*** Source data ***

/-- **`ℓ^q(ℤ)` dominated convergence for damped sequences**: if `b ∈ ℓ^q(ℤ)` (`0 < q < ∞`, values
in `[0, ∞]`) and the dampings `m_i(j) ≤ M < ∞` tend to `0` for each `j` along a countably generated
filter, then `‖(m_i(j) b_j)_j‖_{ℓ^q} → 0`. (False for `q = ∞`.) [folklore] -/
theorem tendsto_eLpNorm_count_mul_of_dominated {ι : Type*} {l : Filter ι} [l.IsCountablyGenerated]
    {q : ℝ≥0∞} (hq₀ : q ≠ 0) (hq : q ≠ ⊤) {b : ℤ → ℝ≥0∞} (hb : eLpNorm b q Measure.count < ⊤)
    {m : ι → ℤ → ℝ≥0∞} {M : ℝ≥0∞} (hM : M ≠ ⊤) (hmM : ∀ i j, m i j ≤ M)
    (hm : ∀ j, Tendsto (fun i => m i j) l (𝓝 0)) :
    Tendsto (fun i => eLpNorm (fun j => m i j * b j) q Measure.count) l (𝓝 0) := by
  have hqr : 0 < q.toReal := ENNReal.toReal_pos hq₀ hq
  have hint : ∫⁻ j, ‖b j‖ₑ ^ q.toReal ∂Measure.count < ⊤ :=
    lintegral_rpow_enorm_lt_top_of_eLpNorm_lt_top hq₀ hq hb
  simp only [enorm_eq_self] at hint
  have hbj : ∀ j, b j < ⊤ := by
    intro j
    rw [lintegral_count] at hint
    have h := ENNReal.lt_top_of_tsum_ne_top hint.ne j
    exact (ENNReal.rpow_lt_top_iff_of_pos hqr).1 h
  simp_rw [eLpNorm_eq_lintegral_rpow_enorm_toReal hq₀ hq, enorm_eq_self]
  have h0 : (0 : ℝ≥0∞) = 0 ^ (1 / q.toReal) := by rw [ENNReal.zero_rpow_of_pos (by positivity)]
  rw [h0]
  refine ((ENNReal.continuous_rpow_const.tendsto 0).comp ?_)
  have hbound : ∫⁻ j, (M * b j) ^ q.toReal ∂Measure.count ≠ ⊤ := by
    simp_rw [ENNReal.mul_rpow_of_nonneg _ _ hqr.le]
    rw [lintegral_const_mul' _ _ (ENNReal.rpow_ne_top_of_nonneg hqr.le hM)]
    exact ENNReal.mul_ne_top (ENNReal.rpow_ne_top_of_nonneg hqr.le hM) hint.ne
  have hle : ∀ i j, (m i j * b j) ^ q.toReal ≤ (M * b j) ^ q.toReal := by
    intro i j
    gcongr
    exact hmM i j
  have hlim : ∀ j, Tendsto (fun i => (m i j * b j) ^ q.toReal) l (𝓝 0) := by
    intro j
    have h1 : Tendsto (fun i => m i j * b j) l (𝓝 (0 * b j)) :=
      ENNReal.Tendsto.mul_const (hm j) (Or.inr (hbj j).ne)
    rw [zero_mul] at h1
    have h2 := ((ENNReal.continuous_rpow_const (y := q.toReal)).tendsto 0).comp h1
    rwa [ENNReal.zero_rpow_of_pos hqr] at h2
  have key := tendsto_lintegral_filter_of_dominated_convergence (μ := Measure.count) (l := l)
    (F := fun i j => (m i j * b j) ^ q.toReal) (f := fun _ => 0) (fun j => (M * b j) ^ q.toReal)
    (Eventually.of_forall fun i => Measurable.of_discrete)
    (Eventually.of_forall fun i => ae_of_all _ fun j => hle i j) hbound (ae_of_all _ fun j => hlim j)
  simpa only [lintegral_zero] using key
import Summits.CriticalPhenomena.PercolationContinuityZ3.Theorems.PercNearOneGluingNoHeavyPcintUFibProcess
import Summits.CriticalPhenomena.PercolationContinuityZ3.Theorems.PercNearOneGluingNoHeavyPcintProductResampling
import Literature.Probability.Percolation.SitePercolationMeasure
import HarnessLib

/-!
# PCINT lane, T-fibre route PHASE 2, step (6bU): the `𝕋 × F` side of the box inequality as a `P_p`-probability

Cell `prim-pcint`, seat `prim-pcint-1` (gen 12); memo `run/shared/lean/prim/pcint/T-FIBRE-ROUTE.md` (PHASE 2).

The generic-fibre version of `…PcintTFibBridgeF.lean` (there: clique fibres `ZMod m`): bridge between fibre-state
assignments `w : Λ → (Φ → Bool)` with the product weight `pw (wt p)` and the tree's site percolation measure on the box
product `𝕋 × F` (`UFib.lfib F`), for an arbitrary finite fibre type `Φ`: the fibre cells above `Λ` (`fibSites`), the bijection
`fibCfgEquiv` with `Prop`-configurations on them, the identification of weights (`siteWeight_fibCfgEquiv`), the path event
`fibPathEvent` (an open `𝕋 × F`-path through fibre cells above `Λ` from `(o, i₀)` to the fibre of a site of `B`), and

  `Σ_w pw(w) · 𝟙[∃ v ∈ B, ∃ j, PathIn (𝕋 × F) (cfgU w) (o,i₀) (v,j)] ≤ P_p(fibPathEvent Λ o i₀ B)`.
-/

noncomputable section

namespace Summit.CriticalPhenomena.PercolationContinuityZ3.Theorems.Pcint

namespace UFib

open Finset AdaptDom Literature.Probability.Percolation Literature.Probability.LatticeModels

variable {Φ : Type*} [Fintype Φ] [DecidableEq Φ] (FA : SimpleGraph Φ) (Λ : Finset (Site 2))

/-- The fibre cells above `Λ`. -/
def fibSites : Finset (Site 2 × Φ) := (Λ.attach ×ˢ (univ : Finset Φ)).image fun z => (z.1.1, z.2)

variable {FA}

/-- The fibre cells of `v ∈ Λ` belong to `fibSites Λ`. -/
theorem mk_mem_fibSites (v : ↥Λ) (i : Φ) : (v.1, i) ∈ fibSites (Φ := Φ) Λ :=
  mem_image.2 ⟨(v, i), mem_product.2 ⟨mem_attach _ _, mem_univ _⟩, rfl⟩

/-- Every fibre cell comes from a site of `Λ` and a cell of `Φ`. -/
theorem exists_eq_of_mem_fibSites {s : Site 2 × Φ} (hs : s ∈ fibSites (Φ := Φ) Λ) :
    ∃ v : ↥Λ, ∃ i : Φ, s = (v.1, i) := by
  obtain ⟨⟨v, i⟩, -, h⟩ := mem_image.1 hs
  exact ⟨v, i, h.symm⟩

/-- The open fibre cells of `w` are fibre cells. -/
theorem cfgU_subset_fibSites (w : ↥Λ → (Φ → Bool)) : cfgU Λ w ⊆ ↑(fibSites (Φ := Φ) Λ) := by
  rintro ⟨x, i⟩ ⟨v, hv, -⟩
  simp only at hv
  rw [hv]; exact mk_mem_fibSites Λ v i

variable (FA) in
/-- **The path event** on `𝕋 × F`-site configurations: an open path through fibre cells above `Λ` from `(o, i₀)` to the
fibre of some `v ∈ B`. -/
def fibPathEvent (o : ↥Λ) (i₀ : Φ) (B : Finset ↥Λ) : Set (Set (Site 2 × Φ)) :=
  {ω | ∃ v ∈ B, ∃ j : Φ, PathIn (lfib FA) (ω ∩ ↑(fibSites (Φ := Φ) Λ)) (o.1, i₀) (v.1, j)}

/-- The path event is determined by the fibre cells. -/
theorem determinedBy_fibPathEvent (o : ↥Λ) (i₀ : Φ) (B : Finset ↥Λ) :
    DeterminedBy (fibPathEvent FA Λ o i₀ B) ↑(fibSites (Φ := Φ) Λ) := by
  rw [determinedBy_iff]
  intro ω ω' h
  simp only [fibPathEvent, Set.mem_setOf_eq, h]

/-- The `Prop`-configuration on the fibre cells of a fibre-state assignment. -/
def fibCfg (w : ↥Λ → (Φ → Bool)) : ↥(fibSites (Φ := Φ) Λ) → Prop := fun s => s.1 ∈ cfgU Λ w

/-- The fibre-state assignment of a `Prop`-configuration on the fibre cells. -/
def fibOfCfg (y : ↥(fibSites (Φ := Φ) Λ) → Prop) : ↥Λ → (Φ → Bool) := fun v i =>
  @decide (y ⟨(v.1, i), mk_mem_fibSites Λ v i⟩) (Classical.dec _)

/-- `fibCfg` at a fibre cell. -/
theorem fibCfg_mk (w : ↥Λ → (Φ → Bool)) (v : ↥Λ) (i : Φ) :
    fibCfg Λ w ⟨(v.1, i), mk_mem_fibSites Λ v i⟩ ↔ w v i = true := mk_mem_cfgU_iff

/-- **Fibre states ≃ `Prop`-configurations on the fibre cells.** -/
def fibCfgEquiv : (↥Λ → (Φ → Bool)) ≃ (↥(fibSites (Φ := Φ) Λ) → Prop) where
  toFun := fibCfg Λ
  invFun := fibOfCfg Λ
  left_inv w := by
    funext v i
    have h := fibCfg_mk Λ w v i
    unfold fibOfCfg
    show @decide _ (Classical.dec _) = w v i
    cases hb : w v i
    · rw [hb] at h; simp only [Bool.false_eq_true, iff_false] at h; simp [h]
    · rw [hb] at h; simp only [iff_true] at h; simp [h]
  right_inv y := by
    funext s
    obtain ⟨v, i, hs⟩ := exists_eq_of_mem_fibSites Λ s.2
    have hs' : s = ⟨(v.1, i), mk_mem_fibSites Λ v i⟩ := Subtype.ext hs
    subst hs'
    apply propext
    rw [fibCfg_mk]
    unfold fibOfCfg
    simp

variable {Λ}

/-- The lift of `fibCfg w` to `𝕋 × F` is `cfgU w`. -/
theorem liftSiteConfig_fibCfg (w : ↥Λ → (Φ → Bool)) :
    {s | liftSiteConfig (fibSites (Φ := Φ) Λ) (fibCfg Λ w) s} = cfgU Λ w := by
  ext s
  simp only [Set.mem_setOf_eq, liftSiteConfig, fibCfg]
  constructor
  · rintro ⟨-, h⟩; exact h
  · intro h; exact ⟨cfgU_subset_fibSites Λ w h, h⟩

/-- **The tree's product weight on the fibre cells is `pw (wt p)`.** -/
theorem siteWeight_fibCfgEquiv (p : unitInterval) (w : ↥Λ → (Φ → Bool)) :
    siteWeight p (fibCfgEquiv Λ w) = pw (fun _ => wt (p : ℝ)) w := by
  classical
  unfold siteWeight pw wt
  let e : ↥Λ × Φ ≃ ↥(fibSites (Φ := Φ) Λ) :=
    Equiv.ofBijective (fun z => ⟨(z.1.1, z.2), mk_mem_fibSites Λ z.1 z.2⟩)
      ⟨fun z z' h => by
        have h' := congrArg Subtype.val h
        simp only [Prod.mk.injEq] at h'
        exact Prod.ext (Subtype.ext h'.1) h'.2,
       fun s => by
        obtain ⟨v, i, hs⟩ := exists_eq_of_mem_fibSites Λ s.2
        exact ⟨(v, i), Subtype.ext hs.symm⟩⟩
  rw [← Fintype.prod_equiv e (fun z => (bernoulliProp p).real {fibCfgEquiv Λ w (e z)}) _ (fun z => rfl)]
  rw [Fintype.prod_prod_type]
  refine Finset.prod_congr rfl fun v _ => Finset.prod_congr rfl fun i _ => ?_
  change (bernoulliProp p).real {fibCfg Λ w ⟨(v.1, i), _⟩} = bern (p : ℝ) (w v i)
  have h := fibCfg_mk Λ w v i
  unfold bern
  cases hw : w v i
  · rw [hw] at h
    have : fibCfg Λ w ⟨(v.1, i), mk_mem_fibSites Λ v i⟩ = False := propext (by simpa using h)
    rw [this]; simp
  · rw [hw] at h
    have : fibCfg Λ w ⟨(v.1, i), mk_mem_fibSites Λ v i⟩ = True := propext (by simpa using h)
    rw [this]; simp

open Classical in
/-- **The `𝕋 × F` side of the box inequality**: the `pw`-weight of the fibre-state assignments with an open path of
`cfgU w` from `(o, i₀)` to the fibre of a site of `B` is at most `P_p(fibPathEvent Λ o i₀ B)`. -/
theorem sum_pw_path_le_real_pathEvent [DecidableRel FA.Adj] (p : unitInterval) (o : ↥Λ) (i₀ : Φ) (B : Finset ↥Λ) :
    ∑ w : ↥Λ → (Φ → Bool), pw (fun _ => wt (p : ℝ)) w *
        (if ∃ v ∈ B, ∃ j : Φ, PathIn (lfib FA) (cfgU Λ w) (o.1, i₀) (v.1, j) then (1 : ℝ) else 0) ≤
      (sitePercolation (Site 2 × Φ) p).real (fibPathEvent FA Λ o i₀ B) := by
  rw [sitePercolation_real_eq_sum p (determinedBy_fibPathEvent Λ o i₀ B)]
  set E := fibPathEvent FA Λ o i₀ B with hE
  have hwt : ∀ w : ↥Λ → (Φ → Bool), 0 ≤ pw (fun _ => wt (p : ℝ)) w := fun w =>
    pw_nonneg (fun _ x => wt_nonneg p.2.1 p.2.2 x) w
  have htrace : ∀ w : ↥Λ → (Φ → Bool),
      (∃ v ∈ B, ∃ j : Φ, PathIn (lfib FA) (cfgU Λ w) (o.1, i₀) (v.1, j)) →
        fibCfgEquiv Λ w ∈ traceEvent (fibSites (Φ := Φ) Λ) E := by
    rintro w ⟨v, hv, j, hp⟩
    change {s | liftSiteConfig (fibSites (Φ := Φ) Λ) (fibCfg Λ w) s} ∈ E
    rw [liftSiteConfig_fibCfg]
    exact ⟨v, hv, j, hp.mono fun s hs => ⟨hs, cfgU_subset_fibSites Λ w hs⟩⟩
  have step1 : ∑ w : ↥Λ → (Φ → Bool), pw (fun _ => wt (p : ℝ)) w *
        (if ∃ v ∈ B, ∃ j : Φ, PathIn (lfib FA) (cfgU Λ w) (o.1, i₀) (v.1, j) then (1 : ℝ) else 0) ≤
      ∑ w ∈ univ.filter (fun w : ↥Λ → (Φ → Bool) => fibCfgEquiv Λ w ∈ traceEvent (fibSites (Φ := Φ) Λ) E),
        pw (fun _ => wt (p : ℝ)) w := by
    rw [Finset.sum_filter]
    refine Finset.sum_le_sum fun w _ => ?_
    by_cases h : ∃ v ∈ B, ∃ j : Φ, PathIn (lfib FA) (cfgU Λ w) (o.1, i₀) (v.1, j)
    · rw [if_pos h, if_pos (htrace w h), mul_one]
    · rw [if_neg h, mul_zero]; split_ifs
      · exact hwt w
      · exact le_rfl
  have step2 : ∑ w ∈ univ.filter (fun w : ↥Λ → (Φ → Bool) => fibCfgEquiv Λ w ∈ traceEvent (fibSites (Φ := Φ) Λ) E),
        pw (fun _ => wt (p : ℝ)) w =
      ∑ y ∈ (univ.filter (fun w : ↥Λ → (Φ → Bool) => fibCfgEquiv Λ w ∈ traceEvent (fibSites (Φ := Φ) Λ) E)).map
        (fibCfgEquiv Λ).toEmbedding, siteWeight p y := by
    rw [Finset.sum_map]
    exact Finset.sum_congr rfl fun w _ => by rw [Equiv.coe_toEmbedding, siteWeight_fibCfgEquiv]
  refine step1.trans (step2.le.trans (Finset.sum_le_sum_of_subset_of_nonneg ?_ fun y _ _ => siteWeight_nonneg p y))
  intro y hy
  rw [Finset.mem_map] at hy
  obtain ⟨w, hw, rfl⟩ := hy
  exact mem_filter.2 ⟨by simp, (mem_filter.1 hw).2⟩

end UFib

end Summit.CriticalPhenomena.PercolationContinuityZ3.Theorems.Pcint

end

*** End of Source data ***

> _Problem_
What should be returned is the run of lines from the first line of the material through the line containing "simp_rw [ENNReal.mul_rpow_of_nonneg _", exact and inclusive, and nothing else.

> _Exercise response_
/-- **`ℓ^q(ℤ)` dominated convergence for damped sequences**: if `b ∈ ℓ^q(ℤ)` (`0 < q < ∞`, values
in `[0, ∞]`) and the dampings `m_i(j) ≤ M < ∞` tend to `0` for each `j` along a countably generated
filter, then `‖(m_i(j) b_j)_j‖_{ℓ^q} → 0`. (False for `q = ∞`.) [folklore] -/
theorem tendsto_eLpNorm_count_mul_of_dominated {ι : Type*} {l : Filter ι} [l.IsCountablyGenerated]
    {q : ℝ≥0∞} (hq₀ : q ≠ 0) (hq : q ≠ ⊤) {b : ℤ → ℝ≥0∞} (hb : eLpNorm b q Measure.count < ⊤)
    {m : ι → ℤ → ℝ≥0∞} {M : ℝ≥0∞} (hM : M ≠ ⊤) (hmM : ∀ i j, m i j ≤ M)
    (hm : ∀ j, Tendsto (fun i => m i j) l (𝓝 0)) :
    Tendsto (fun i => eLpNorm (fun j => m i j * b j) q Measure.count) l (𝓝 0) := by
  have hqr : 0 < q.toReal := ENNReal.toReal_pos hq₀ hq
  have hint : ∫⁻ j, ‖b j‖ₑ ^ q.toReal ∂Measure.count < ⊤ :=
    lintegral_rpow_enorm_lt_top_of_eLpNorm_lt_top hq₀ hq hb
  simp only [enorm_eq_self] at hint
  have hbj : ∀ j, b j < ⊤ := by
    intro j
    rw [lintegral_count] at hint
    have h := ENNReal.lt_top_of_tsum_ne_top hint.ne j
    exact (ENNReal.rpow_lt_top_iff_of_pos hqr).1 h
  simp_rw [eLpNorm_eq_lintegral_rpow_enorm_toReal hq₀ hq, enorm_eq_self]
  have h0 : (0 : ℝ≥0∞) = 0 ^ (1 / q.toReal) := by rw [ENNReal.zero_rpow_of_pos (by positivity)]
  rw [h0]
  refine ((ENNReal.continuous_rpow_const.tendsto 0).comp ?_)
  have hbound : ∫⁻ j, (M * b j) ^ q.toReal ∂Measure.count ≠ ⊤ := by
    simp_rw [ENNReal.mul_rpow_of_nonneg _ _ hqr.le]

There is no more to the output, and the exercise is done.